Thank you so much, not sure how to upload a video! 

He is fine one minute, Iv got him to eat off my hand, climb on my fingers, drink from my hand, sit on my shoulder, really happy, then he turns horrible and bites randomly!! I ignore it and let him bite me, but make him aware it’s not nice.Iv tried to figur if I am doing something wrong


----------



## Cody (Sep 5, 2013)

It's not anything you are doing, he came to you with biting as a learned behavior and is now conditioned to do so. Do you know anything about his life before you had him and what may have been the thing that triggered him to begin biting?


----------



## Charlotte&milo (6 mo ago)

Cody said:


> It's not anything you are doing, he came to you with biting as a learned behavior and is now conditioned to do so. Do you know anything about his life before you had him and what may have been the thing that triggered him to begin biting?

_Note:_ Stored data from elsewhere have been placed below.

import Summits.BirchSwinnertonDyer.Rank1Residual.GaloisImage.TameThreeTorsionValuationCaseA
import Summits.BirchSwinnertonDyer.Rank1Residual.GaloisImage.TameNineTorsionValuation
import Literature.NumberTheory.EllipticCurves.PointDivisibilityProofs
import Literature.NumberTheory.EllipticCurves.TorsionCardinality
import Mathlib.FieldTheory.IsAlgClosed.Basic
import HarnessLib

/-!
# Torsion witnesses on a Kodaira-`III`-shaped integral model at `3`: a point of order `9` whose
# abscissa has valuation `13/27` (CASE A), resp. points of order `3` and `9` with abscissae of
# valuation `1/4` and `17/36` (CASE B) (cell `b2b-bsdres`, team n1011, seat p14 gen 2, OWNERS row
# T-b9 'tame tower at 3', step S6 — the inputs of the inertia criterion)

HONEST FRAMING (cell `b2b-bsdres`, run/shared/lean/b2b/bsd-rank1-residual/, verbatim in every
file): the goal of the cell is to DELETE the COMBINATION-SHAPED residual classes of the
Birch–Swinnerton-Dyer formula for ALL analytic-rank `≤ 1` elliptic curves over `ℚ` — "full BSD
formula for every rank `≤ 1` curve in class `C`" assembled STRICTLY from published theorems — so
that the rank-`≤ 1` remainder becomes exactly the CONSTRUCTION-SHAPED classes, which are TYPED
(missing-input `Prop`s), NOT attempted. This is not "finishing BSD". Team n1011 (N10 / N11, the
additive block X4 ∧ `p = 3`): research route on the CONSTRUCTION-SHAPED class X4; no claim beyond the
stated classes; nothing is booked. Theorems only (no definition, no named fact).

## What this file proves

For an integral Weierstrass equation `V` which is `III`-shaped at `3` (`3 ∣ b₂`, `3 ∥ b₄`, `9 ∣ b₆`)
and elliptic over `ℚ`, on the geometric points of `V_ℚ = V.map (ℤ → ℚ)`:

* `exists_nineTorsion_valuation_pow_27_eq` — CASE A (`3 ∥ b₂`): there is a point `Q` with `9Q = O`,
  `Q = (x, y)`, `x ≠ 0` and **`v(x)²⁷ = v(3)¹³`** (a point of order `9` above the `3`-torsion point
  whose abscissa has `v(ξ)³ = v(3)`; steps S1 + S2);
* `exists_threeTorsion_valuation_pow_4_eq` — CASE B (`9 ∣ b₂`): a point `P` with `3P = O`,
  `P = (ξ, η)`, `ξ ≠ 0`, **`v(ξ)⁴ = v(3)`**;
* `exists_nineTorsion_valuation_pow_36_eq` — CASE B: a point `Q` with `9Q = O`, `Q = (x, y)`,
  `x ≠ 0`, **`v(x)³⁶ = v(3)¹⁷`**.

These are exactly the hypotheses of the inertia criterion of n1011-p02's
`GaloisImage/ThreeAdicTowerInertiaCriterion.lean` (`…_of_valuation_X_pow_eq`, `27 ∣ d`; and
`…_of_not_three_dvd`, `9 ∣ d`, with `4 ∣ #ρ̄₃(I)` from the CASE-B `3`-torsion witness).  Inputs:
divisibility of `E(ℚ̄)` (`zsmul_geomPoints_surjective_holds`), `x(3Q)·ψ₃(x(Q))² = Φ₃(x(Q))`
(`mul_eval_ΨSq_of_zsmul_eq`), `[3]P = O ↔ ψ₃(x(P)) = 0` (`zsmul_some_eq_zero_iff_eval_ΨSq`).
Step S6 inputs only; the tower theorem itself is assembled once the criterion file lands.
-/

noncomputable section

open scoped Classical

open Polynomial WeierstrassCurve

namespace Summit.BirchSwinnertonDyer.Rank1Residual.GaloisImage

open Literature.NumberTheory.EllipticCurves

variable (V : WeierstrassCurve ℤ)

/-- The curve underlying `geomPoints (V_ℚ)` is `V` read in `ℚ̄`. [folklore] -/
theorem baseChange_map_intCast_eq :
    @WeierstrassCurve.baseChange ℚ _ (V.map (Int.castRingHom ℚ)) (AlgebraicClosure ℚ) _
        (@AlgebraicClosure.instAlgebra ℚ _ ℚ _ _) =
      V.map (Int.castRingHom (AlgebraicClosure ℚ)) := by
  rw [baseChange, WeierstrassCurve.map_map]
  exact congrArg V.map (RingHom.ext_int _ _)

/-- **A root of `ψ₃` is the abscissa of a point of order `3`**: for `ξ ∈ ℚ̄` with `ψ₃(ξ) = 0` there
is a geometric point `P = (ξ, η)` of `V_ℚ` with `3P = O`. [folklore] -/
theorem exists_point_of_isRoot_Ψ₃ [hE : (V.map (Int.castRingHom ℚ)).IsElliptic]
    {ξ : AlgebraicClosure ℚ} (hξ : (V.Ψ₃.map (Int.castRingHom (AlgebraicClosure ℚ))).IsRoot ξ) :
    ∃ (P : (V.map (Int.castRingHom ℚ)).geomPoints) (η : AlgebraicClosure ℚ) (h : _),
      P = .some ξ η h ∧ (3 : ℤ) • P = 0 := by
  have e := baseChange_map_intCast_eq V
  -- an ordinate: root of the quadratic `Y² + (a₁ξ + a₃)Y - (ξ³ + a₂ξ² + a₄ξ + a₆)`
  haveI hE' : (V.map (Int.castRingHom (AlgebraicClosure ℚ))).IsElliptic := by
    rw [← e]; infer_instance
  set q : (AlgebraicClosure ℚ)[X] := Polynomial.X ^ 2 +
    C ((V.map (Int.castRingHom (AlgebraicClosure ℚ))).a₁ * ξ +
      (V.map (Int.castRingHom (AlgebraicClosure ℚ))).a₃) * Polynomial.X -
    C (ξ ^ 3 + (V.map (Int.castRingHom (AlgebraicClosure ℚ))).a₂ * ξ ^ 2 +
      (V.map (Int.castRingHom (AlgebraicClosure ℚ))).a₄ * ξ +
      (V.map (Int.castRingHom (AlgebraicClosure ℚ))).a₆) with hq
  have hqdeg : q.degree = 2 := by
    rw [hq]; compute_degree!
  obtain ⟨η, hη⟩ := IsAlgClosed.exists_root q (by rw [hqdeg]; norm_num)
  have heqn : (V.map (Int.castRingHom (AlgebraicClosure ℚ))).toAffine.Equation ξ η := by
    rw [Affine.equation_iff]
    have := hη; rw [hq, IsRoot.def] at this
    simp only [eval_sub, eval_add, eval_pow, eval_mul, eval_X, eval_C] at this
    linear_combination this
  have hns : (V.map (Int.castRingHom (AlgebraicClosure ℚ))).toAffine.Nonsingular ξ η :=
    Affine.equation_iff_nonsingular.mp heqn
  have hns' : (@WeierstrassCurve.baseChange ℚ _ (V.map (Int.castRingHom ℚ)) (AlgebraicClosure ℚ) _
      (@AlgebraicClosure.instAlgebra ℚ _ ℚ _ _)).toAffine.Nonsingular ξ η := by rw [e]; exact hns
  refine ⟨.some ξ η hns', η, hns', rfl, ?_⟩
  have hΨ : ((@WeierstrassCurve.baseChange ℚ _ (V.map (Int.castRingHom ℚ)) (AlgebraicClosure ℚ) _
      (@AlgebraicClosure.instAlgebra ℚ _ ℚ _ _)).ΨSq 3).eval ξ = 0 := by
    rw [e, ΨSq_three, eval_pow, map_Ψ₃, hξ.eq_zero, zero_pow two_ne_zero]
  exact (zsmul_some_eq_zero_iff_eval_ΨSq _ hns' 3).mpr hΨ

/-- **The multiplication-by-`3` relation above a point of order `3`**: for `P = (ξ, η)` with `3P = O`
there is `Q = (x, y)` with `3Q = P` (divisibility of `E(ℚ̄)`), hence `9Q = O`, and
`ξ · ψ₃(x)² = Φ₃(x)` on `V` read in `ℚ̄`. [folklore] -/
theorem exists_nineTorsion_over [hE : (V.map (Int.castRingHom ℚ)).IsElliptic]
    {P : (V.map (Int.castRingHom ℚ)).geomPoints} {ξ η : AlgebraicClosure ℚ} {h}
    (hP : P = .some ξ η h) (h3 : (3 : ℤ) • P = 0) :
    ∃ (Q : (V.map (Int.castRingHom ℚ)).geomPoints) (x y : AlgebraicClosure ℚ) (h' : _),
      Q = .some x y h' ∧ (9 : ℤ) • Q = 0 ∧
        ξ * ((V.Ψ₃.map (Int.castRingHom (AlgebraicClosure ℚ))).eval x) ^ 2 =
          ((V.Φ 3).map (Int.castRingHom (AlgebraicClosure ℚ))).eval x := by
  have e := baseChange_map_intCast_eq V
  obtain ⟨Q, hQ⟩ := (V.map (Int.castRingHom ℚ)).zsmul_geomPoints_surjective_holds
    (n := 3) (by norm_num) P
  have hQ3 : (3 : ℤ) • Q = P := hQ
  have hP0 : P ≠ 0 := by rw [hP]; exact Affine.Point.some_ne_zero _
  have hQ0 : Q ≠ 0 := by
    intro hQ0; apply hP0; rw [← hQ3, hQ0, smul_zero]
  obtain ⟨x, y, h', hQxy⟩ := geomPoints.exists_eq_some hQ0
  refine ⟨Q, x, y, h', hQxy, ?_, ?_⟩
  · rw [show (9 : ℤ) = 3 * 3 by norm_num, mul_smul, hQ3, h3]
  · subst hQxy; subst hP
    have key := mul_eval_ΨSq_of_zsmul_eq _ h' (3 : ℤ) h hQ3
    rw [e, ΨSq_three, eval_pow, map_Ψ₃, map_Φ] at key
    exact key

/-- Valuation facts of the `III`-shape, read in `ℚ̄`. [folklore] -/
theorem shape_valuations (hb2 : (3 : ℤ) ∣ V.b₂) (hb4 : (3 : ℤ) ∣ V.b₄) (hb4' : ¬ (9 : ℤ) ∣ V.b₄)
    (hb6 : (9 : ℤ) ∣ V.b₆) :
    (placeOver 3).valuation (V.map (Int.castRingHom (AlgebraicClosure ℚ))).b₂ ≤
        (placeOver 3).valuation (3 : AlgebraicClosure ℚ) ∧
      (placeOver 3).valuation (V.map (Int.castRingHom (AlgebraicClosure ℚ))).b₄ =
        (placeOver 3).valuation (3 : AlgebraicClosure ℚ) ∧
      (placeOver 3).valuation (V.map (Int.castRingHom (AlgebraicClosure ℚ))).b₆ ≤
        (placeOver 3).valuation (3 : AlgebraicClosure ℚ) ^ 2 ∧
      (placeOver 3).valuation (V.map (Int.castRingHom (AlgebraicClosure ℚ))).b₈ =
        (placeOver 3).valuation (3 : AlgebraicClosure ℚ) ^ 2 := by
  simp only [map_b₂, map_b₄, map_b₆, map_b₈, eq_intCast]
  refine ⟨?_, valuation_intCast_eq_of_dvd_of_not_dvd hb4 hb4', ?_,
    valuation_b₈_eq_of_shape V hb2 hb4 hb4' hb6⟩
  · simpa using valuation_intCast_le_pow_of_dvd (n := V.b₂) (k := 1) (by simpa using hb2)
  · exact valuation_intCast_le_pow_of_dvd (n := V.b₆) (k := 2) (by norm_num; exact hb6)

/-- **CASE A (`3 ∥ b₂`): a point `Q` of `V_ℚ(ℚ̄)` with `9Q = O` and abscissa of valuation `13/27`**
(`v(x)²⁷ = v(3)¹³`, `x ≠ 0`): the point above a `3`-torsion point whose abscissa has
`v(ξ)³ = v(3)` (`exists_isRoot_Ψ₃_valuation_pow_three_eq`), by S2
(`valuation_pow_nine_eq_of_mul_rel`). [folklore] -/
theorem exists_nineTorsion_valuation_pow_27_eq [hE : (V.map (Int.castRingHom ℚ)).IsElliptic]
    (hb2 : (3 : ℤ) ∣ V.b₂) (hb2' : ¬ (9 : ℤ) ∣ V.b₂) (hb4 : (3 : ℤ) ∣ V.b₄) (hb4' : ¬ (9 : ℤ) ∣ V.b₄)
    (hb6 : (9 : ℤ) ∣ V.b₆) :
    ∃ (Q : (V.map (Int.castRingHom ℚ)).geomPoints) (x y : AlgebraicClosure ℚ) (h : _),
      Q = .some x y h ∧ (9 : ℤ) • Q = 0 ∧ x ≠ 0 ∧
        (placeOver 3).valuation x ^ 27 = (placeOver 3).valuation (3 : AlgebraicClosure ℚ) ^ 13 := by
  obtain ⟨ξ, hξ, hvξ⟩ := exists_isRoot_Ψ₃_valuation_pow_three_eq V hb2 hb2' hb4 hb4' hb6
  obtain ⟨P, η, h, hP, hP3⟩ := exists_point_of_isRoot_Ψ₃ V hξ
  obtain ⟨Q, x, y, h', hQ, hQ9, hrel⟩ := exists_nineTorsion_over V hP hP3
  obtain ⟨hb2v, hb4v, hb6v, hb8v⟩ := shape_valuations V hb2 hb4 hb4' hb6
  have hξ1 := valuation_le_one_of_isRoot_Ψ₃ V hb2 hb4 hb6 hξ
  have hrel' : ξ * ((V.map (Int.castRingHom (AlgebraicClosure ℚ))).Ψ₃.eval x) ^ 2 =
      ((V.map (Int.castRingHom (AlgebraicClosure ℚ))).Φ 3).eval x := by
    rw [map_Ψ₃, map_Φ]; exact hrel
  have h9 := valuation_pow_nine_eq_of_mul_rel (V.map (Int.castRingHom (AlgebraicClosure ℚ)))
    hb2v hb4v.le hb6v hb8v hrel' hξ1 hvξ.symm.le
  set v := (placeOver 3).valuation with hv
  set t := v (3 : AlgebraicClosure ℚ) with ht
  have ht0 : t ≠ 0 := valuation_three_ne_zero
  have h27 : v x ^ 27 = t ^ 13 := by
    calc v x ^ 27 = (v x ^ 9) ^ 3 := by rw [← pow_mul]
      _ = (v ξ * t ^ 4) ^ 3 := by rw [h9]
      _ = v ξ ^ 3 * t ^ 12 := by rw [mul_pow, ← pow_mul]
      _ = t * t ^ 12 := by rw [hvξ]
      _ = t ^ 13 := by rw [← pow_succ']
  refine ⟨Q, x, y, h', hQ, hQ9, ?_, h27⟩
  intro hx0
  rw [hx0, map_zero, zero_pow (by norm_num)] at h27
  exact pow_ne_zero 13 ht0 h27.symm

/-- **CASE B (`9 ∣ b₂`): a point `P` of order `3` with abscissa of valuation `1/4`**
(`v(ξ)⁴ = v(3)`, `ξ ≠ 0`). [folklore] -/
theorem exists_threeTorsion_valuation_pow_4_eq [hE : (V.map (Int.castRingHom ℚ)).IsElliptic]
    (hb2 : (9 : ℤ) ∣ V.b₂) (hb4 : (3 : ℤ) ∣ V.b₄) (hb4' : ¬ (9 : ℤ) ∣ V.b₄) (hb6 : (9 : ℤ) ∣ V.b₆) :
    ∃ (P : (V.map (Int.castRingHom ℚ)).geomPoints) (ξ η : AlgebraicClosure ℚ) (h : _),
      P = .some ξ η h ∧ (3 : ℤ) • P = 0 ∧ ξ ≠ 0 ∧
        (placeOver 3).valuation ξ ^ 4 = (placeOver 3).valuation (3 : AlgebraicClosure ℚ) := by
  set K := AlgebraicClosure ℚ
  have ht0 : (placeOver 3).valuation (3 : K) ≠ 0 := valuation_three_ne_zero
  -- a root of `ψ₃` (degree 4) in `ℚ̄`
  set F := V.Ψ₃.map (Int.castRingHom K) with hF
  have hdeg : F.natDegree = 4 := by
    rw [hF, natDegree_map_eq_of_injective (Int.castRingHom K).injective_int]
    exact V.natDegree_Ψ₃ (by norm_num)
  obtain ⟨ξ, hξ⟩ := IsAlgClosed.exists_root F
    (by rw [degree_eq_natDegree (by rintro h0; rw [h0, natDegree_zero] at hdeg; exact absurd hdeg (by norm_num)), hdeg]; norm_num)
  obtain ⟨P, η, h, hP, hP3⟩ := exists_point_of_isRoot_Ψ₃ V hξ
  have hv4 := valuation_pow_four_eq_of_isRoot_Ψ₃ V hb2 hb4 hb4' hb6 hξ
  refine ⟨P, ξ, η, h, hP, hP3, ?_, hv4⟩
  intro hx0
  rw [hx0, map_zero, zero_pow (by norm_num)] at hv4
  exact ht0 hv4.symm

/-- **CASE B (`9 ∣ b₂`): a point `Q` with `9Q = O` and abscissa of valuation `17/36`**
(`v(x)³⁶ = v(3)¹⁷`, `x ≠ 0`), above any point of order `3` (abscissa `v(ξ)⁴ = v(3)`), by S2.
[folklore] -/
theorem exists_nineTorsion_valuation_pow_36_eq [hE : (V.map (Int.castRingHom ℚ)).IsElliptic]
    (hb2 : (9 : ℤ) ∣ V.b₂) (hb4 : (3 : ℤ) ∣ V.b₄) (hb4' : ¬ (9 : ℤ) ∣ V.b₄) (hb6 : (9 : ℤ) ∣ V.b₆) :
    ∃ (Q : (V.map (Int.castRingHom ℚ)).geomPoints) (x y : AlgebraicClosure ℚ) (h : _),
      Q = .some x y h ∧ (9 : ℤ) • Q = 0 ∧ x ≠ 0 ∧
        (placeOver 3).valuation x ^ 36 = (placeOver 3).valuation (3 : AlgebraicClosure ℚ) ^ 17 := by
  have hb2' : (3 : ℤ) ∣ V.b₂ := dvd_trans ⟨3, by norm_num⟩ hb2
  obtain ⟨P, ξ, η, h, hP, hP3, hξ0, hvξ⟩ := exists_threeTorsion_valuation_pow_4_eq V hb2 hb4 hb4' hb6
  obtain ⟨Q, x, y, h', hQ, hQ9, hrel⟩ := exists_nineTorsion_over V hP hP3
  obtain ⟨hb2v, hb4v, hb6v, hb8v⟩ := shape_valuations V hb2' hb4 hb4' hb6
  set v := (placeOver 3).valuation with hv
  set t := v (3 : AlgebraicClosure ℚ) with ht
  have ht1 : t < 1 := valuation_three_lt_one
  have ht0 : t ≠ 0 := valuation_three_ne_zero
  have hξ1 : v ξ ≤ 1 := by
    -- `v ξ ^ 4 = t < 1`
    by_contra hlt
    rw [not_le] at hlt
    have : 1 < v ξ ^ 4 := one_lt_pow₀ hlt (by norm_num)
    rw [hvξ] at this
    exact absurd (ht1.trans this) (lt_irrefl _)
  have hξ3 : t ≤ v ξ ^ 3 :=
    calc t = v ξ ^ 4 := hvξ.symm
      _ ≤ v ξ ^ 3 := pow_le_pow_of_le_one' hξ1 (by norm_num)
  have hrel' : ξ * ((V.map (Int.castRingHom (AlgebraicClosure ℚ))).Ψ₃.eval x) ^ 2 =
      ((V.map (Int.castRingHom (AlgebraicClosure ℚ))).Φ 3).eval x := by
    rw [map_Ψ₃, map_Φ]; exact hrel
  have h9 := valuation_pow_nine_eq_of_mul_rel (V.map (Int.castRingHom (AlgebraicClosure ℚ)))
    hb2v hb4v.le hb6v hb8v hrel' hξ1 hξ3
  have h36 : v x ^ 36 = t ^ 17 := by
    calc v x ^ 36 = (v x ^ 9) ^ 4 := by rw [← pow_mul]
      _ = (v ξ * t ^ 4) ^ 4 := by rw [h9]
      _ = v ξ ^ 4 * t ^ 16 := by rw [mul_pow, ← pow_mul]
      _ = t * t ^ 16 := by rw [hvξ]
      _ = t ^ 17 := by rw [← pow_succ']
  refine ⟨Q, x, y, h', hQ, hQ9, ?_, h36⟩
  intro hx0
  rw [hx0, map_zero, zero_pow (by norm_num)] at h36
  exact pow_ne_zero 17 ht0 h36.symm

end Summit.BirchSwinnertonDyer.Rank1Residual.GaloisImage

end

All I know was he was in a family as a baby, then they couldn’t have him so he was passed on to my friends grandmother, she has had him 5 years and never out the cage.
I am learning to see what he likes, took a long time to get him out the cage. I got him a perch on top of the cage, now he has moved to sit further on a book case. He is getting more confident and gives rare display of affection, I can pick him up, put him on my shoulder, hand feed him, give him water. But suddenly he will bite and scream.


----------



## FaeryBee (May 9, 2011)

*Hi, Welcome to Talk Budgies!

The purpose of this forum is to promote the BEST PRACTICES in the care of budgies for their optimal Health and Well-Being*
*Locating an Avian Veterinarian*

*Some budgies bite no matter what. His actions are completely normal.*

*A Healthy Diet for your Budgie*
*Quality Seed Mix*
*CuttleBones, Mineral Blocks and Manu Clay Roses*
*Safe Foods for Budgies*
*The Truth about GRIT*

*Please take the time to read through the Site Guidelines, the FAQs, the Budgie Articles and all of the Stickies located at the top of each section of the forum.
Additionally, please be sure to read the thread "Posting on the Forums" which is linked below.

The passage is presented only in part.